Anatomy of the MERGE Statement

The MERGE statement has three key parts that work together.

  1. MERGE INTO target_table USING source_of_updates: This defines the destination table and the source of the changes.
  2. ON target.key = source.key: This is the join condition that determines if a row in the source matches a row in the target.
  3. WHEN MATCHED / WHEN NOT MATCHED clauses: These define the actions to take based on the join condition.
  • WHEN MATCHED THEN UPDATE SET ...: Specifies how to update the columns in the target table when a match is found.
  • WHEN MATCHED AND <condition> THEN DELETE: Deletes the row from the target table if a match is found and an additional condition is met.
  • WHEN NOT MATCHED THEN INSERT ...: Inserts a new row into the target table when a row exists in the source but not in the target.

SQL Example:

-- Assume 'daily_updates' contains new and updated sales records
MERGE INTO sales_summary AS target
USING daily_updates AS source
ON target.sale_date = source.sale_date
WHEN MATCHED THEN
  UPDATE SET target.total_sales = source.new_total_sales
WHEN NOT MATCHED THEN
  INSERT (sale_date, total_sales) VALUES (source.sale_date, source.new_total_sales)
SQL

Python Alternative:

from delta.tables import DeltaTable

# Load the target Delta table
delta_table = DeltaTable.forPath(spark, "/path/to/sales_summary")
# Assume 'daily_updates_df' is a DataFrame with the new data

delta_table.alias("target").merge(
    source=daily_updates_df.alias("source"),
    condition="target.sale_date = source.sale_date"
  ).whenMatchedUpdate(
    set={"total_sales": "source.new_total_sales"}
  ).whenNotMatchedInsert(
    values={"sale_date": "source.sale_date", "total_sales": "source.new_total_sales"}
  ).execute()
Python

Working with Complex Data: Structs, Arrays, and Relational Operations

Modern data engineering frequently involves working with complex, semi-structured data. Databricks and Spark SQL provide a rich set of functions and syntax to natively handle nested data structures like structs, arrays, and maps, and to perform powerful relational operations.

Querying Nested Data

Nested data often arrives as JSON strings which must be parsed into structured types for efficient querying.
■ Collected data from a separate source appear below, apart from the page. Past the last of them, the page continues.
import Literature.Computability.QuantumAlgorithms.TrotterErrorFirstOrder
import HarnessLib

/-!
# `r` Trotter steps for `Γ` summands (first and second order)

Topic `Literature/Computability/QuantumAlgorithms`. instance-level adjudication of specific advantage
claims; no claim about BQP vs BPP or the summit.

Companion to `TrotterErrorFirstOrder.lean` (Childs–Su–Tran–Wiebe–Zhu 2021, §5.1 Propositions 11–12
in contraction form for a LIST of summands: `TrotterError.norm_lieTrotterOne_sub_exp_le`,
`TrotterError.norm_strang_sub_exp_le`). Here the one-step bounds are combined with the telescoping
estimate of §2.2, “`‖𝒮^r(t/r) − e^{tH}‖ ≤ r‖𝒮(t/r) − e^{(t/r)H}‖`” (valid because every factor is a
contraction), giving the `r`-step forms with the printed `1/r` resp. `1/r²` gain:
* `TrotterError.norm_lieTrotterOne_pow_sub_exp_le` —
  `‖𝒮₁(t/r)^r − e^{tΣx_γ}‖ ≤ (t²/(2r)) Σ_{γ₁}‖[Σ_{γ₂>γ₁}x_{γ₂}, x_{γ₁}]‖`;
* `TrotterError.norm_strang_pow_sub_exp_le` —
  `‖𝒮₂(t/r)^r − e^{tΣ(x_γ+x_γ)}‖ ≤ (t³/(6r²))·secondOrderCommSum`
  (= `(t³/(12r²))Σ‖[Σ_{>γ}H,[Σ_{>γ}H,H_γ]]‖ + (t³/(24r²))Σ‖[H_γ,[H_γ,Σ_{>γ}H]]‖` for `x_γ = −iH_γ/2`);
with the contraction lemmas `norm_lieTrotterOne_le_one`, `norm_strang_le_one`.

## What is NOT here
Higher orders (`p ≥ 3`) and anything about a particular Hamiltonian.

## References
* A. M. Childs, Y. Su, M. C. Tran, N. Wiebe, S. Zhu, *Theory of Trotter error with commutator
  scaling*, Phys. Rev. X 11, 011020 (2021) = arXiv:1912.08854, §2.2 (Trotter number, error
  accumulation over `r` steps) and §5.1 Propositions 11–12 [ChildsSuTranWiebeZhu2021].
-/

noncomputable section

namespace Literature.Computability.QuantumAlgorithms

open NormedSpace Set

namespace TrotterError

variable {𝔸 : Type*} [NormedRing 𝔸] [NormedAlgebra ℝ 𝔸] [CompleteSpace 𝔸]

omit [NormedAlgebra ℝ 𝔸] [CompleteSpace 𝔸] in
/-- Norm of an element between two contractions (plumbing). [folklore] -/
private theorem norm_conj_le' {P Q c : 𝔸} (hP : ‖P‖ ≤ 1) (hQ : ‖Q‖ ≤ 1) : ‖P * c * Q‖ ≤ ‖c‖ :=
  calc ‖P * c * Q‖ ≤ ‖P‖ * ‖c‖ * ‖Q‖ :=
      (norm_mul_le _ _).trans (mul_le_mul_of_nonneg_right (norm_mul_le _ _) (norm_nonneg _))
    _ ≤ 1 * ‖c‖ * 1 := by gcongr
    _ = ‖c‖ := by ring

/-- `e^{t z} = (e^{(t/(n+1)) z})^{n+1}` (plumbing). [folklore] -/
private theorem exp_smul_eq_pow (z : 𝔸) (t : ℝ) (n : ℕ) :
    exp (t • z) = exp ((t / (n + 1)) • z) ^ (n + 1) := by
  letI : NormedAlgebra ℚ 𝔸 := NormedAlgebra.restrictScalars ℚ ℝ 𝔸
  rw [← exp_nsmul, ← Nat.cast_smul_eq_nsmul ℝ, smul_smul]
  congr 1
  push_cast
  field_simp

/-! ### First order -/

omit [CompleteSpace 𝔸] in
/-- `𝒮₁(t)` is a contraction when every factor is. [cite: ChildsSuTranWiebeZhu2021, §2.2] -/
theorem norm_lieTrotterOne_le_one [NormOneClass 𝔸] (t : ℝ) :
    ∀ xs : List 𝔸, (∀ x ∈ xs, ‖exp (t • x)‖ ≤ 1) → ‖lieTrotterOne t xs‖ ≤ 1
  | [], _ => by simp
  | x :: rest, h => by
    rw [lieTrotterOne_cons]
    have h1 := norm_lieTrotterOne_le_one t rest (fun y hy => h y (List.mem_cons_of_mem x hy))
    have h2 := h x List.mem_cons_self
    exact (norm_mul_le _ _).trans
      (by nlinarith [norm_nonneg (lieTrotterOne t rest), norm_nonneg (exp (t • x))])

/-- **Proposition 11 with `r` Trotter steps**: under the hypotheses of
`norm_lieTrotterOne_sub_exp_le` on `[0, t]`, for `r = n + 1`,
`‖𝒮₁(t/r)^r − e^{tΣx_γ}‖ ≤ (t²/(2r)) Σ_{γ₁}‖[Σ_{γ₂>γ₁}x_{γ₂}, x_{γ₁}]‖`
(“`‖𝒮^r(t/r) − e^{tH}‖ ≤ r‖𝒮(t/r) − e^{(t/r)H}‖`”, then the one-step bound at `t/r`).
[cite: ChildsSuTranWiebeZhu2021, §2.2 (error accumulation over r steps) and §5.1 Proposition 11] -/
theorem norm_lieTrotterOne_pow_sub_exp_le [NormOneClass 𝔸] (t : ℝ) (ht : 0 ≤ t) (xs : List 𝔸)
    (hel : ∀ x ∈ xs, ∀ s ∈ Icc (0 : ℝ) t, ‖exp (s • x)‖ ≤ 1)
    (hsuf : ∀ zs : List 𝔸, zs <:+ xs → ∀ s ∈ Icc (0 : ℝ) t, ‖exp (s • zs.sum)‖ ≤ 1) (n : ℕ) :
    ‖lieTrotterOne (t / (n + 1)) xs ^ (n + 1) - exp (t • xs.sum)‖ ≤
      t ^ 2 / (2 * (n + 1)) * firstOrderCommSum xs := by
  have hn : (0 : ℝ) < n + 1 := by positivity
  have hτ0 : 0 ≤ t / (n + 1) := div_nonneg ht hn.le
  have hτt : t / (n + 1) ≤ t := div_le_self ht (by linarith)
  have hsub : ∀ s ∈ Icc (0 : ℝ) (t / (n + 1)), s ∈ Icc (0 : ℝ) t :=
    fun s hs => ⟨hs.1, hs.2.trans hτt⟩
  have hstep := norm_lieTrotterOne_sub_exp_le (t / (n + 1)) hτ0 xs
    (fun x hx s hs => hel x hx s (hsub s hs)) (fun zs hzs s hs => hsuf zs hzs s (hsub s hs))
  have hX : ‖lieTrotterOne (t / (n + 1)) xs‖ ≤ 1 :=
    norm_lieTrotterOne_le_one _ xs (fun x hx => hel x hx _ ⟨hτ0, hτt⟩)
  have hY : ‖exp ((t / (n + 1)) • xs.sum)‖ ≤ 1 := hsuf xs (List.suffix_refl _) _ ⟨hτ0, hτt⟩
  rw [exp_smul_eq_pow xs.sum t n]
  have htel := Literature.MathematicalPhysics.QuantumLattice.norm_pow_sub_pow_le'
    (lieTrotterOne (t / (n + 1)) xs) (exp ((t / (n + 1)) • xs.sum)) hX hY n
  rw [one_pow, mul_one] at htel
  calc ‖lieTrotterOne (t / (n + 1)) xs ^ (n + 1) - exp ((t / (n + 1)) • xs.sum) ^ (n + 1)‖
      ≤ (n + 1) * ‖lieTrotterOne (t / (n + 1)) xs - exp ((t / (n + 1)) • xs.sum)‖ := htel
    _ ≤ (n + 1) * ((t / (n + 1)) ^ 2 / 2 * firstOrderCommSum xs) := by gcongr
    _ = t ^ 2 / (2 * (n + 1)) * firstOrderCommSum xs := by field_simp

/-! ### Second order -/

omit [CompleteSpace 𝔸] in
/-- `𝒮₂(t)` is a contraction when every factor is. [cite: ChildsSuTranWiebeZhu2021, §2.2] -/
theorem norm_strang_le_one [NormOneClass 𝔸] (t : ℝ) :
    ∀ xs : List 𝔸, (∀ x ∈ xs, ‖exp (t • x)‖ ≤ 1) → ‖strang t xs‖ ≤ 1
  | [], _ => by simp
  | x :: rest, h => by
    rw [strang_cons]
    exact (norm_conj_le' (h x List.mem_cons_self) (h x List.mem_cons_self)).trans
      (norm_strang_le_one t rest (fun y hy => h y (List.mem_cons_of_mem x hy)))

/-- **Proposition 12 with `r` Trotter steps**: under the hypotheses of `norm_strang_sub_exp_le` on
`[0, t]`, for `r = n + 1`, `‖𝒮₂(t/r)^r − e^{tΣ(x_γ+x_γ)}‖ ≤ (t³/(6r²))·secondOrderCommSum`
(= `(t³/(12r²))Σ‖[Σ_{>γ}H,[Σ_{>γ}H,H_γ]]‖ + (t³/(24r²))Σ‖[H_γ,[H_γ,Σ_{>γ}H]]‖` for `x_γ = −iH_γ/2`).
[cite: ChildsSuTranWiebeZhu2021, §2.2 (error accumulation over r steps) and §5.1 Proposition 12] -/
theorem norm_strang_pow_sub_exp_le [NormOneClass 𝔸] (t : ℝ) (ht : 0 ≤ t) (xs : List 𝔸)
    (hel : ∀ x ∈ xs, ∀ s ∈ Icc (0 : ℝ) t, ‖exp (s • x)‖ ≤ 1 ∧ ‖exp ((-s) • x)‖ ≤ 1)
    (hsuf : ∀ zs : List 𝔸, zs <:+ xs → ∀ s ∈ Icc (0 : ℝ) t,
      ‖exp (s • doubleSum zs)‖ ≤ 1 ∧ ‖exp ((-s) • doubleSum zs)‖ ≤ 1) (n : ℕ) :
    ‖strang (t / (n + 1)) xs ^ (n + 1) - exp (t • doubleSum xs)‖ ≤
      t ^ 3 / (6 * (n + 1) ^ 2) * secondOrderCommSum xs := by
  have hn : (0 : ℝ) < n + 1 := by positivity
  have hτ0 : 0 ≤ t / (n + 1) := div_nonneg ht hn.le
  have hτt : t / (n + 1) ≤ t := div_le_self ht (by linarith)
  have hsub : ∀ s ∈ Icc (0 : ℝ) (t / (n + 1)), s ∈ Icc (0 : ℝ) t :=
    fun s hs => ⟨hs.1, hs.2.trans hτt⟩
  have hstep := norm_strang_sub_exp_le (t / (n + 1)) hτ0 xs
    (fun x hx s hs => hel x hx s (hsub s hs)) (fun zs hzs s hs => hsuf zs hzs s (hsub s hs))
  have hX : ‖strang (t / (n + 1)) xs‖ ≤ 1 :=
    norm_strang_le_one _ xs (fun x hx => (hel x hx _ ⟨hτ0, hτt⟩).1)
  have hY : ‖exp ((t / (n + 1)) • doubleSum xs)‖ ≤ 1 :=
    (hsuf xs (List.suffix_refl _) _ ⟨hτ0, hτt⟩).1
  rw [exp_smul_eq_pow (doubleSum xs) t n]
  have htel := Literature.MathematicalPhysics.QuantumLattice.norm_pow_sub_pow_le'
    (strang (t / (n + 1)) xs) (exp ((t / (n + 1)) • doubleSum xs)) hX hY n
  rw [one_pow, mul_one] at htel
  calc ‖strang (t / (n + 1)) xs ^ (n + 1) - exp ((t / (n + 1)) • doubleSum xs) ^ (n + 1)‖
      ≤ (n + 1) * ‖strang (t / (n + 1)) xs - exp ((t / (n + 1)) • doubleSum xs)‖ := htel
    _ ≤ (n + 1) * ((t / (n + 1)) ^ 3 / 6 * secondOrderCommSum xs) := by gcongr
    _ = t ^ 3 / (6 * (n + 1) ^ 2) * secondOrderCommSum xs := by field_simp

end TrotterError

end Literature.Computability.QuantumAlgorithms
Dot Syntax for STRUCT Types vs. Colon Syntax for JSON Strings

It is essential to distinguish between a STRUCT type and a string column containing JSON text.

  • The dot syntax (struct_col.field) is the standard way to access fields within a STRUCT column. This is a strongly-typed, performant operation.
  • The colon syntax (json_string_col:field) is a special operator used only for extracting fields directly from a string column that contains valid JSON. This is less performant and provides no type safety. It is primarily supported for JSON string formats.

Converting JSON Strings to Structs

For reliable and performant querying, you should always convert JSON strings into STRUCT columns. This is typically a two-step process in SQL. Other structured formats like Avro are often read directly into structs.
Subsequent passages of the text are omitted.